La tecnica dello spoofing: finto comandante dei Carabinieri
Secondo quanto ricostruito dagli investigatori, i truffatori hanno utilizzato la tecnica dello spoofing, simulando al telefono il numero della locale stazione dei Carabinieri. Durante la conversazione, un uomo qualificatosi falsamente come comandante ha convinto la donna a raccogliere denaro e gioielli presenti in casa, prospettando il fermo del marito, nel frattempo indotto ad allontanarsi dall’abitazione con il pretesto di una convocazione in caserma, al fine di evitare conseguenze giudiziarie.

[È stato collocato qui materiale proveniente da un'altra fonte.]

/-!
# The P2 profile family: bulk drop (R-P2a) and Ra-free rescaling (R-P2b) PROVED — `SpectralReduction Nu → LayerReduction Nu`
(cell `pub-turb` / `turb-bounds`, v2 lane; files of record HOME/pub-turb-sos/P2-PROOF.md 2.3–2.5 (= paper Appendix A.7 (a)(b)), SPEC-P2.md §1 (1.1);
refereed lemma sheet HOME/tribunal/t-lemmas.md passes 1–3, R-P2a / R-P2b PASS. Written by pub-turb-sos, planner-pub-turb-sos-g10-0.)

HONEST FRAMING: rigorous bounds for the stated PDE and boundary conditions; no claim about physical turbulence beyond the bound.

WHAT IS KERNEL-CHECKED HERE (real analysis over Mathlib; no `sorry`; standard axioms):
* `tauP δ η′` — the piecewise profile derivative of P2-PROOF (2.3): `−η′(z/δ)/(2δ)` on `[0, δ)`, `0` on `[δ, 1 − δ]`, `−η′((1 − z)/δ)/(2δ)` on `(1 − δ, 1]`;
* `profile_tauP` — for `0 < δ ≤ 1/2`, `η′ ∈ C⁰[0, 1]`, `∫₀¹ η′ = 1`: `τ′ ∈ L¹ ∩ L²`, `∫₀¹ τ′ = −1` (`τ(0) = 1`, `τ(1) = 0`) and `∫₀¹ τ′² = I₂/(2δ)`,
  `I₂ = ∫₀¹ η′²` — so the bound (A2) of the member is `s·I₂/(2δ) − (s − 1) = (s·I₂/(2κ))·Ra^{1/2} − (s − 1)` at `δ = κ·Ra^{−1/2}`;
* `layerIntegrand_affine`, `layerForm_affine` — the EXACT rescaling identity R-P2b (P2-PROOF 2.5): under `z = δ(x + 1)/2` (bottom) or `z = 1 − δ(x + 1)/2`
  (top), `V(x) = Ra^{−1/2}·w(z)`, `Θ(x) = θ(z)`, `K = (kδ)²`, the rescaled layer integrand SPEC-P2 (1.1) is `δ²`·(mode integrand of P2-PROOF 2.2) and the
  layer form is `2δ ∫_{layer} (mode integrand) dz`;
* `integral_botLayer_nonneg`, `integral_topLayer_nonneg` — hence (★) `LayerPositivity s κ η′` (layer form `≥ 0` on the ONE-SIDED class, all `K > 0`) gives
  `∫_{layer} ≥ 0` for every TWO-SIDED pair `(w, θ)` and every `k > 0` (a two-sided pair restricted to a layer and rescaled is one-sided admissible);
* bulk drop R-P2a (P2-PROOF 2.4): on `[δ, 1 − δ]` the profile is flat and the mode integrand is pointwise `≥ 0` (`SpectralForm.integral_modeIntegrand_nonneg_of_eqOn_zero`);
* `spectralConstraint_tauP` — so (★) implies the spectral constraint (A1) `Q_k ≥ 0` (all `k > 0`, two-sided class) for the P2 profile at every `Ra ≥ 4κ²`;
* `layerReduction_of_spectralReduction` — THEREFORE the cited reduction theorem ALONE (`SpectralForm.SpectralReduction Nu`, [cite: DingKerswell2019, (13)–(16)]
  transcribed mode-wise) implies the v1 named hypothesis `LayerForm.LayerReduction Nu`; the row theorems `Results.<Row>.nusselt_bound` then hold from
  `SpectralReduction Nu` (+ the row's tail hypothesis where not yet proved), see `Results/P2Spectral.lean`.
NOT HERE: any formalisation of the Boussinesq equations, of `Nu`, or of the background method itself (that is the cited theorem).
-/

set_option linter.style.longLine false

noncomputable section

namespace Summit.NavierStokesRegularity.TurbBounds.P2Profile

open MeasureTheory intervalIntegral Set
open Summit.NavierStokesRegularity.TurbBounds.LayerForm Summit.NavierStokesRegularity.TurbBounds.SpectralForm

/-! ## 1. The piecewise P2 profile (P2-PROOF (2.3)) -/
/-- Layer density `u ↦ −η′(u)/(2δ)`: the profile derivative in the layer variable `u = z/δ` (bottom) or `u = (1 − z)/δ` (top). -/
def lay (δ : ℝ) (ηp : ℝ → ℝ) (u : ℝ) : ℝ := -(ηp u) / (2 * δ)

/-- The P2 profile derivative `τ′` of layer thickness `δ` and shape `η′` (P2-PROOF (2.3)): `−η′(z/δ)/(2δ)` for `z < δ`, `0` for
`δ ≤ z ≤ 1 − δ`, `−η′((1 − z)/δ)/(2δ)` for `z > 1 − δ` (so `τ = 1 + ∫₀ᶻ τ′` is `1 − η(z/δ)/2`, `1/2`, `η((1 − z)/δ)/2` respectively,
`η(ζ) = ∫₀^ζ η′`). A total function on `ℝ`; only its restriction to `[0, 1]` matters. -/
def tauP (δ : ℝ) (ηp : ℝ → ℝ) (z : ℝ) : ℝ :=
  if z < δ then lay δ ηp (z / δ) else if z ≤ 1 - δ then 0 else lay δ ηp ((1 - z) / δ)

variable {δ : ℝ} {ηp : ℝ → ℝ}

/-- Bottom layer: `τ′(z) = −η′(z/δ)/(2δ)` for `z < δ`. -/
theorem tauP_of_lt {z : ℝ} (hz : z < δ) : tauP δ ηp z = lay δ ηp (z / δ) := by
  simp [tauP, hz]

/-- Bulk: `τ′(z) = 0` for `δ < z < 1 − δ`. -/
theorem tauP_of_mem_Ioo {z : ℝ} (hz : z ∈ Ioo δ (1 - δ)) : tauP δ ηp z = 0 := by
  have h1 : ¬ z < δ := not_lt.mpr hz.1.le
  simp [tauP, h1, hz.2.le]

/-- Top layer: `τ′(z) = −η′((1 − z)/δ)/(2δ)` for `z > 1 − δ` (when `δ ≤ 1 − δ`). -/
theorem tauP_of_gt (hδ' : δ ≤ 1 - δ) {z : ℝ} (hz : 1 - δ < z) : tauP δ ηp z = lay δ ηp ((1 - z) / δ) := by
  have h1 : ¬ z < δ := not_lt.mpr (hδ'.trans hz.le)
  have h2 : ¬ z ≤ 1 - δ := not_le.mpr hz
  simp [tauP, h1, h2]

/-! ## 2. Integrability of the profile (`τ′ ∈ L¹ ∩ L²`) -/
/-- The bottom-layer density is continuous on `[0, δ]` when `η′` is continuous on `[0, 1]`. -/
theorem continuousOn_lay_bot (hδ : 0 < δ) (hcont : ContinuousOn ηp (Icc 0 1)) :
    ContinuousOn (fun z => lay δ ηp (z / δ)) (Icc 0 δ) := by
  have h1 : ContinuousOn (fun z => ηp (z / δ)) (Icc 0 δ) :=
    hcont.comp (by fun_prop : Continuous fun z : ℝ => z / δ).continuousOn
      (fun z hz => ⟨div_nonneg hz.1 hδ.le, (div_le_one hδ).mpr hz.2⟩)
  show ContinuousOn (fun z => -(ηp (z / δ)) / (2 * δ)) (Icc 0 δ)
  exact h1.neg.div_const _

/-- The top-layer density is continuous on `[1 − δ, 1]` when `η′` is continuous on `[0, 1]`. -/
theorem continuousOn_lay_top (hδ : 0 < δ) (hcont : ContinuousOn ηp (Icc 0 1)) :
    ContinuousOn (fun z => lay δ ηp ((1 - z) / δ)) (Icc (1 - δ) 1) := by
  have h1 : ContinuousOn (fun z => ηp ((1 - z) / δ)) (Icc (1 - δ) 1) :=
    hcont.comp (by fun_prop : Continuous fun z : ℝ => (1 - z) / δ).continuousOn
      (fun z hz => ⟨div_nonneg (by linarith [hz.2]) hδ.le, (div_le_one hδ).mpr (by linarith [hz.1])⟩)
  show ContinuousOn (fun z => -(ηp ((1 - z) / δ)) / (2 * δ)) (Icc (1 - δ) 1)
  exact h1.neg.div_const _

/-- `τ′` and `τ′²` are integrable on the bottom layer `[0, δ]`. -/
theorem intervalIntegrable_bot (hδ : 0 < δ) (hcont : ContinuousOn ηp (Icc 0 1)) :
    IntervalIntegrable (tauP δ ηp) volume 0 δ ∧ IntervalIntegrable (fun z => tauP δ ηp z ^ 2) volume 0 δ := by
  have hc := continuousOn_lay_bot hδ hcont
  refine ⟨(hc.intervalIntegrable_of_Icc hδ.le).congr_uIoo ?_, ((hc.pow 2).intervalIntegrable_of_Icc hδ.le).congr_uIoo ?_⟩
  · rw [uIoo_of_le hδ.le]
    intro z hz
    exact (tauP_of_lt hz.2).symm
  · rw [uIoo_of_le hδ.le]
    intro z hz
    show lay δ ηp (z / δ) ^ 2 = tauP δ ηp z ^ 2
    rw [tauP_of_lt hz.2]

/-- `τ′` and `τ′²` are integrable on the bulk `[δ, 1 − δ]` (where they vanish a.e.). -/
theorem intervalIntegrable_bulk (hδ' : δ ≤ 1 - δ) :
    IntervalIntegrable (tauP δ ηp) volume δ (1 - δ) ∧ IntervalIntegrable (fun z => tauP δ ηp z ^ 2) volume δ (1 - δ) := by
  have h0 : IntervalIntegrable (fun _ : ℝ => (0 : ℝ)) volume δ (1 - δ) := intervalIntegrable_const
  refine ⟨h0.congr_uIoo ?_, h0.congr_uIoo ?_⟩
  · rw [uIoo_of_le hδ']
    intro z hz
    exact (tauP_of_mem_Ioo hz).symm
  · rw [uIoo_of_le hδ']
    intro z hz
    show (0 : ℝ) = tauP δ ηp z ^ 2
    rw [tauP_of_mem_Ioo hz]
    norm_num

/-- `τ′` and `τ′²` are integrable on the top layer `[1 − δ, 1]`. -/
theorem intervalIntegrable_top (hδ : 0 < δ) (hδ' : δ ≤ 1 - δ) (hcont : ContinuousOn ηp (Icc 0 1)) :
    IntervalIntegrable (tauP δ ηp) volume (1 - δ) 1 ∧ IntervalIntegrable (fun z => tauP δ ηp z ^ 2) volume (1 - δ) 1 := by
  have hc := continuousOn_lay_top hδ hcont
  have hle : 1 - δ ≤ 1 := by linarith
  refine ⟨(hc.intervalIntegrable_of_Icc hle).congr_uIoo ?_, ((hc.pow 2).intervalIntegrable_of_Icc hle).congr_uIoo ?_⟩
  · rw [uIoo_of_le hle]
    intro z hz
    exact (tauP_of_gt hδ' hz.1).symm
  · rw [uIoo_of_le hle]
    intro z hz
    show lay δ ηp ((1 - z) / δ) ^ 2 = tauP δ ηp z ^ 2
    rw [tauP_of_gt hδ' hz.1]

/-! ## 3. The integrals `∫₀¹ τ′ = −1` and `∫₀¹ τ′² = I₂/(2δ)` (P2-PROOF (2.3)) -/
/-- `∫₀^δ −η′(z/δ)/(2δ) dz = −(1/2)∫₀¹ η′ = −1/2`. -/
theorem integral_lay_bot (hδ : 0 < δ) (hint : (∫ u in (0 : ℝ)..1, ηp u) = 1) :
    (∫ z in (0 : ℝ)..δ, lay δ ηp (z / δ)) = -1 / 2 := by
  rw [intervalIntegral.integral_comp_div (lay δ ηp) hδ.ne', zero_div, div_self hδ.ne', smul_eq_mul]
  simp only [lay]
  rw [intervalIntegral.integral_div, intervalIntegral.integral_neg, hint, mul_div_assoc',
    div_eq_iff (by positivity : (2 * δ : ℝ) ≠ 0)]
  ring

/-- `∫₀^δ (η′(z/δ)/(2δ))² dz = I₂/(4δ)`. -/
theorem integral_lay_bot_sq (hδ : 0 < δ) :
    (∫ z in (0 : ℝ)..δ, lay δ ηp (z / δ) ^ 2) = I2 ηp / (4 * δ) := by
  have h : (∫ z in (0 : ℝ)..δ, lay δ ηp (z / δ) ^ 2) = δ • ∫ u in (0 : ℝ) / δ..δ / δ, lay δ ηp u ^ 2 :=
    intervalIntegral.integral_comp_div (fun u => lay δ ηp u ^ 2) hδ.ne'
  rw [h, zero_div, div_self hδ.ne', smul_eq_mul]
  simp only [lay, neg_div, neg_sq, div_pow]
  rw [intervalIntegral.integral_div]
  unfold I2
  rw [mul_div_assoc', div_eq_div_iff (by positivity) (by positivity)]
  ring

/-- Top layer = bottom layer under `z ↦ 1 − z`: `∫_{1−δ}^1 f((1 − z)/δ) dz = ∫₀^δ f(z/δ) dz` (density). -/
theorem integral_lay_top (hδ : 0 < δ) (hint : (∫ u in (0 : ℝ)..1, ηp u) = 1) :
    (∫ z in (1 - δ : ℝ)..1, lay δ ηp ((1 - z) / δ)) = -1 / 2 := by
  have h := intervalIntegral.integral_comp_sub_left (fun y => lay δ ηp (y / δ)) (1 : ℝ) (a := 1 - δ) (b := 1)
  simp only [sub_self, sub_sub_cancel] at h
  rw [h]
  exact integral_lay_bot hδ hint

Il tentativo di fuga e l’intervento delle forze dell’ordine
Successivamente, il 26enne si è presentato presso l’abitazione per il ritiro del denaro e dei valori. Tuttavia, la prontezza della vittima e della collaboratrice domestica ha consentito di smascherare il raggiro. Il giovane, vistosi scoperto, si è impossessato della refurtiva, ha spintonato le presenti e si è dato alla fuga scavalcando il muro di cinta. Le richieste di aiuto hanno attirato l’attenzione dei passanti, tra cui un carabiniere libero dal servizio, che ha immediatamente allertato le forze dell’ordine.
Arresto e refurtiva recuperata
L’attività investigativa avviata nell’immediatezza ha permesso di rintracciare e bloccare il presunto responsabile, nonché di recuperare integralmente la refurtiva. Il giovane è stato arrestato e associato presso la Casa Circondariale di Santa Maria Capua Vetere, a disposizione dell’Autorità Giudiziaria competente.